Brett Favre news we'd rather see.

He's back, he isn't...  His ankle is still bad, oh wait he's healthy...  He sent text messages to his teammates, but then he didn't...  He wants a raise, or does he?  I'm sure we all knew Brettapalooza would be in full swing even before this latest media drama, but after the jump I'll take a look at some different kind of news I wish we'd see about Brett Favre.

These headlines and blurbs are all done 'Onion' style.  As much as some of us would like one, if not more of these to be true, these are all done tongue in cheek.  Some content may not be suitable for all readers...  jump at your own risk.

Star-divide

Favre Falls Fertilizing Field

In a freak tractor accident while tending to his oversized garden, Brett Favre fell off his John Deere while popping the clutch a bit too forcefully looking for 2nd gear.  If the fall wasn't embarrassing enough, the slip in the manure that followed was the icing on the cake, albeit a brown and smelly cake.

Favre's Junk Caught In His Wranglers

Not sure why old #4 is going commando in the first place (He can't get a Hanes deal?), but Brett Favre has another "There's Something About Mary" connection now besides his cameo in the Ben Stiller film.  In what Favre describes as "just not a smart move on my part", and "a potentially career ending zip", Favre did indeed get his beans above the frank.

ESPN to air "The Retirement"

In an ode to the LeBron James ego-feeding TV special, Brett Favre will make an announcement of his own in a 2 hour special on ESPN.  With a cast of hundreds expected to pile into the Hattiesburg, Mississippi Moose Lodge, Favre will make an official announcement declaring his actual retirement from the NFL.  He can't possibly unretire after making a spectacle of himself to his family and friends, and making his declaration on ESPN...  can he?

That explains it, Brett busted for HGH!

It would seem the ageless and durable Brett Favre has had some help through the years.  The Wisconsin based dairy farm, The Cheesehead Cheese Factory, has been discovered to be a front for the biggest underground illegal performance enhancing drug manufacturing lab in the Great Lakes region, and their biggest, in stature and monetary contributions, to the PED factory is Brett Favre. 

In a 6am raid jointly overseen by the Wisconsin State Police and the F.B.I., Farve was caught red handed on site picking up his latest supply of human growth hormone.  An anonymous state police officer on the scene was overheard telling anyone who would listen, "F@#$ that son of a b&*%@, and Go Packers!".

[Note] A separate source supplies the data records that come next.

/-! ### Local integrability of `‖ξ‖^{-s}`, `s < n` -/

/-- **`∫_{B(0,r)} ‖ξ‖^{-s} dξ = n |B₁| r^{n-s}/(n-s)`** for `s < n` and `r > 0` (polar
coordinates: Mathlib's `integral_fun_norm_addHaar`). [folklore] -/
theorem integral_ball_norm_rpow_neg (hn : 3 ≤ finrank ℝ E) {s : ℝ} (hs : s < finrank ℝ E)
    {r : ℝ} (hr : 0 < r) :
    ∫ ξ in ball (0 : E) r, ‖ξ‖ ^ (-s) =
      (finrank ℝ E : ℝ) * (volume : Measure E).real (ball 0 1) *
        (r ^ ((finrank ℝ E : ℝ) - s) / ((finrank ℝ E : ℝ) - s)) := by
  haveI : Nontrivial E := Module.nontrivial_of_finrank_pos (R := ℝ) (by omega)
  set q : ℝ := ((finrank ℝ E - 1 : ℕ) : ℝ) - s with hq
  have hn1 : ((finrank ℝ E - 1 : ℕ) : ℝ) = (finrank ℝ E : ℝ) - 1 := by
    rw [Nat.cast_sub (by omega)]; simp
  have hq1 : q + 1 = (finrank ℝ E : ℝ) - s := by rw [hq, hn1]; ring
  have hqgt : -1 < q := by rw [hq, hn1]; linarith
  set f : ℝ → ℝ := (Iio r).indicator fun y => y ^ (-s) with hf
  have h1 : ∫ ξ in ball (0 : E) r, ‖ξ‖ ^ (-s) = ∫ ξ : E, f ‖ξ‖ := by
    rw [← integral_indicator measurableSet_ball]
    refine integral_congr_ae (Eventually.of_forall fun ξ => ?_)
    simp only [hf, indicator, mem_ball_zero_iff, mem_Iio]
  rw [h1, integral_fun_norm_addHaar volume f, nsmul_eq_mul, smul_eq_mul, mul_assoc]
  congr 1
  congr 1
  -- the radial integral `∫_{y>0} y^{n-1} f(y) dy = ∫_0^r y^q dy = r^{q+1}/(q+1)`
  have h2 : ∫ y in Ioi (0 : ℝ), y ^ (finrank ℝ E - 1) • f y =
      ∫ y in Ioi (0 : ℝ), (Iio r).indicator (fun y : ℝ => y ^ q) y := by
    refine setIntegral_congr_fun measurableSet_Ioi fun y hy => ?_
    have hy' : 0 < y := hy
    simp only [hf, indicator, mem_Iio, smul_eq_mul]
    split_ifs with h
    · rw [hq, ← Real.rpow_natCast, ← Real.rpow_add hy', sub_eq_add_neg]
    · rw [mul_zero]
  rw [h2, setIntegral_indicator measurableSet_Iio, Ioi_inter_Iio,
    ← integral_Ioc_eq_integral_Ioo, ← intervalIntegral.integral_of_le hr.le,
    integral_rpow (Or.inl hqgt), hq1, Real.zero_rpow (by linarith), sub_zero]

/-- `‖ξ‖^{-s}` is integrable on every ball about the origin, `s < n`. [folklore] -/
theorem integrableOn_ball_norm_rpow_neg (hn : 3 ≤ finrank ℝ E) {s : ℝ} (hs : s < finrank ℝ E)
    (r : ℝ) : IntegrableOn (fun ξ : E => ‖ξ‖ ^ (-s)) (ball 0 r) := by
  haveI : Nontrivial E := Module.nontrivial_of_finrank_pos (R := ℝ) (by omega)
  rw [integrableOn_fun_norm_addHaar volume (f := fun y : ℝ => y ^ (-s))]
  set q : ℝ := ((finrank ℝ E - 1 : ℕ) : ℝ) - s with hq
  have hn1 : ((finrank ℝ E - 1 : ℕ) : ℝ) = (finrank ℝ E : ℝ) - 1 := by
    rw [Nat.cast_sub (by omega)]; simp
  have hqgt : -1 < q := by rw [hq, hn1]; linarith
  have hI : IntegrableOn (fun y : ℝ => y ^ q) (Ioo 0 r) := by
    have := (intervalIntegral.intervalIntegrable_rpow' hqgt (a := 0) (b := r)).1
    exact this.mono_set Ioo_subset_Ioc_self
  refine hI.congr_fun (fun y hy => ?_) measurableSet_Ioo
  have hy' : 0 < y := hy.1
  simp only [smul_eq_mul]
  rw [hq, ← Real.rpow_natCast, ← Real.rpow_add hy', sub_eq_add_neg]

/-- `‖ξ‖^{-s}` is integrable on every bounded measurable set, `s < n`. [folklore] -/
theorem integrableOn_norm_rpow_neg_of_isBounded (hn : 3 ≤ finrank ℝ E) {s : ℝ}
    (hs : s < finrank ℝ E) {S : Set E} (hS : Bornology.IsBounded S) :
    IntegrableOn (fun ξ : E => ‖ξ‖ ^ (-s)) S := by
  obtain ⟨r, hr⟩ := hS.subset_ball 0
  exact (integrableOn_ball_norm_rpow_neg hn hs r).mono_set hr

/-- Translated form: `z ↦ ‖x - z‖^{-s}` is integrable on `B(x, r)`, with the same integral as
`‖ξ‖^{-s}` on `B(0, r)` (the reflection-translation `z ↦ x - z` preserves Haar measure).
[folklore] -/
theorem integrableOn_ball_norm_sub_rpow_neg (hn : 3 ≤ finrank ℝ E) {s : ℝ}
    (hs : s < finrank ℝ E) (x : E) (r : ℝ) :
    IntegrableOn (fun z : E => ‖x - z‖ ^ (-s)) (ball x r) ∧
      ∫ z in ball x r, ‖x - z‖ ^ (-s) = ∫ ξ in ball (0 : E) r, ‖ξ‖ ^ (-s) := by
  have hT : MeasurePreserving (fun z : E => x - z) volume volume := Measure.measurePreserving_sub_left volume x
  have he : MeasurableEmbedding (fun z : E => x - z) := (Homeomorph.subLeft x).measurableEmbedding
  have hpre : (fun z : E => x - z) ⁻¹' (ball 0 r) = ball x r := by
    ext z; simp [mem_ball, dist_eq_norm, norm_sub_rev]
  constructor
  · have := (hT.integrableOn_comp_preimage he (f := fun ξ : E => ‖ξ‖ ^ (-s))
      (s := ball 0 r)).2 (integrableOn_ball_norm_rpow_neg hn hs r)
    rwa [hpre] at this
  · have := hT.setIntegral_preimage_emb he (fun ξ : E => ‖ξ‖ ^ (-s)) (ball 0 r)
    rw [hpre] at this
    exact this

/-- `z ↦ ‖x - z‖^{-s}` is integrable on every ball `B(c, R)` (any centre), `s < n`. [folklore] -/
theorem integrableOn_norm_sub_rpow_neg (hn : 3 ≤ finrank ℝ E) {s : ℝ} (hs : s < finrank ℝ E)
    (x c : E) (R : ℝ) : IntegrableOn (fun z : E => ‖x - z‖ ^ (-s)) (ball c R) := by
  refine (integrableOn_ball_norm_sub_rpow_neg hn hs x (R + dist c x)).1.mono_set ?_
  intro z hz
  rw [mem_ball] at hz ⊢
  calc dist z x ≤ dist z c + dist c x := dist_triangle _ _ _
    _ < R + dist c x := by linarith

/-- The real volume of a ball: `|B(c,R)| = Rⁿ |B₁|` (`R ≥ 0`). [folklore] -/
theorem volume_real_ball (hn : 3 ≤ finrank ℝ E) (c : E) {R : ℝ} (hR : 0 ≤ R) :
    (volume : Measure E).real (ball c R) = R ^ finrank ℝ E * (volume : Measure E).real (ball 0 1) := by
  haveI : Nontrivial E := Module.nontrivial_of_finrank_pos (R := ℝ) (by omega)
  rw [measureReal_def, Measure.addHaar_ball volume c hR, ENNReal.toReal_mul,
    ENNReal.toReal_ofReal (by positivity), measureReal_def]

/-- **The basic potential bound**: for `0 ≤ s < n`, `R > 0` and ANY centre `c` and point `x`,
`∫_{B(c,R)} ‖x - z‖^{-s} dz ≤ (n/(n-s) + 1) |B₁| R^{n-s}` (split `B(c,R)` into the part inside
`B(x,R)`, where the polar formula applies, and the rest, where `‖x - z‖ ≥ R`). [folklore] -/
theorem setIntegral_ball_norm_sub_rpow_neg_le (hn : 3 ≤ finrank ℝ E) {s : ℝ} (hs0 : 0 ≤ s)
    (hs : s < finrank ℝ E) (c x : E) {R : ℝ} (hR : 0 < R) :
    ∫ z in ball c R, ‖x - z‖ ^ (-s) ≤
      ((finrank ℝ E : ℝ) / ((finrank ℝ E : ℝ) - s) + 1) * (volume : Measure E).real (ball 0 1) *
        R ^ ((finrank ℝ E : ℝ) - s) := by
  haveI : Nontrivial E := Module.nontrivial_of_finrank_pos (R := ℝ) (by omega)
  set n : ℝ := (finrank ℝ E : ℝ) with hn'
  set B : ℝ := (volume : Measure E).real (ball 0 1) with hB
  have hB0 : 0 ≤ B := measureReal_nonneg
  have hns : 0 < n - s := by linarith
  set f : E → ℝ := fun z => ‖x - z‖ ^ (-s) with hf
  have hf0 : ∀ z, 0 ≤ f z := fun z => Real.rpow_nonneg (norm_nonneg _) _
  have hint : IntegrableOn f (ball c R) := integrableOn_norm_sub_rpow_neg hn hs x c R
  -- split `ball c R` along `ball x R`
  rw [← integral_inter_add_sdiff (μ := volume) measurableSet_ball hint]
  -- the near part
  have hnear : ∫ z in ball c R ∩ ball x R, f z ≤ n * B * (R ^ (n - s) / (n - s)) := by
    obtain ⟨hix, heq⟩ := integrableOn_ball_norm_sub_rpow_neg hn hs x R
    calc ∫ z in ball c R ∩ ball x R, f z ≤ ∫ z in ball x R, f z :=
          setIntegral_mono_set hix (Eventually.of_forall hf0)
            (Eventually.of_forall inter_subset_right)
      _ = n * B * (R ^ (n - s) / (n - s)) := by
          rw [hf]
          rw [heq, integral_ball_norm_rpow_neg hn hs hR]
  -- the far part: `f ≤ R^{-s}` there, and the volume is at most `Rⁿ |B₁|`
  have hfar : ∫ z in ball c R \ ball x R, f z ≤ B * R ^ (n - s) := by
    have hS : MeasurableSet (ball c R \ ball x R) := measurableSet_ball.diff measurableSet_ball
    have hvol : (volume : Measure E).real (ball c R \ ball x R) ≤ R ^ finrank ℝ E * B := by
      calc (volume : Measure E).real (ball c R \ ball x R) ≤ (volume : Measure E).real (ball c R) :=
            measureReal_mono sdiff_subset measure_ball_lt_top.ne
        _ = R ^ finrank ℝ E * B := volume_real_ball hn c hR.le
    have hfin : volume (ball c R \ ball x R) < ⊤ :=
      (measure_mono sdiff_subset).trans_lt measure_ball_lt_top
    have hbd : ∀ z ∈ ball c R \ ball x R, f z ≤ R ^ (-s) := by
      intro z hz
      have hz' : R ≤ ‖x - z‖ := by
        have := hz.2
        rw [mem_ball, dist_eq_norm, not_lt, norm_sub_rev] at this
        exact this
      exact Real.rpow_le_rpow_of_nonpos hR hz' (by linarith)
    calc ∫ z in ball c R \ ball x R, f z ≤ ∫ z in ball c R \ ball x R, R ^ (-s) := by
          refine setIntegral_mono_on (hint.mono_set sdiff_subset) ?_ hS hbd
          exact integrableOn_const hfin.ne
      _ = (volume : Measure E).real (ball c R \ ball x R) * R ^ (-s) := by
          rw [setIntegral_const, smul_eq_mul]
      _ ≤ R ^ finrank ℝ E * B * R ^ (-s) :=
          mul_le_mul_of_nonneg_right hvol (Real.rpow_nonneg hR.le _)
      _ = B * R ^ (n - s) := by
          rw [hn', show (n - s : ℝ) = (finrank ℝ E : ℕ) + (-s) by rw [hn']; ring,
            Real.rpow_add hR, Real.rpow_natCast]
          ring
  calc (∫ z in ball c R ∩ ball x R, f z) + ∫ z in ball c R \ ball x R, f z
      ≤ n * B * (R ^ (n - s) / (n - s)) + B * R ^ (n - s) := add_le_add hnear hfar
    _ = (n / (n - s) + 1) * B * R ^ (n - s) := by
        field_simp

NFL commissioner Roger Goodell issued the following statement live via the NFL Network:

"There'll be no hearing or inquiry, there'll be no innocent until proven guilty waste of time.  Brett Favre is suspended indefinitely from the NFL.  And to prove I have bigger grapefruits than my spineless counterpart running baseball, I'm wiping clean all his records from the NFL record-book.  All except his well deserved interception record, he can keep that one."

The former Green Bay Packer, New York Jet, and Minnesota Viking was unavailable for comment.

In related news, noted Favre cheerleader John Madden and his famed Madden Cruiser have been missing since the news broke.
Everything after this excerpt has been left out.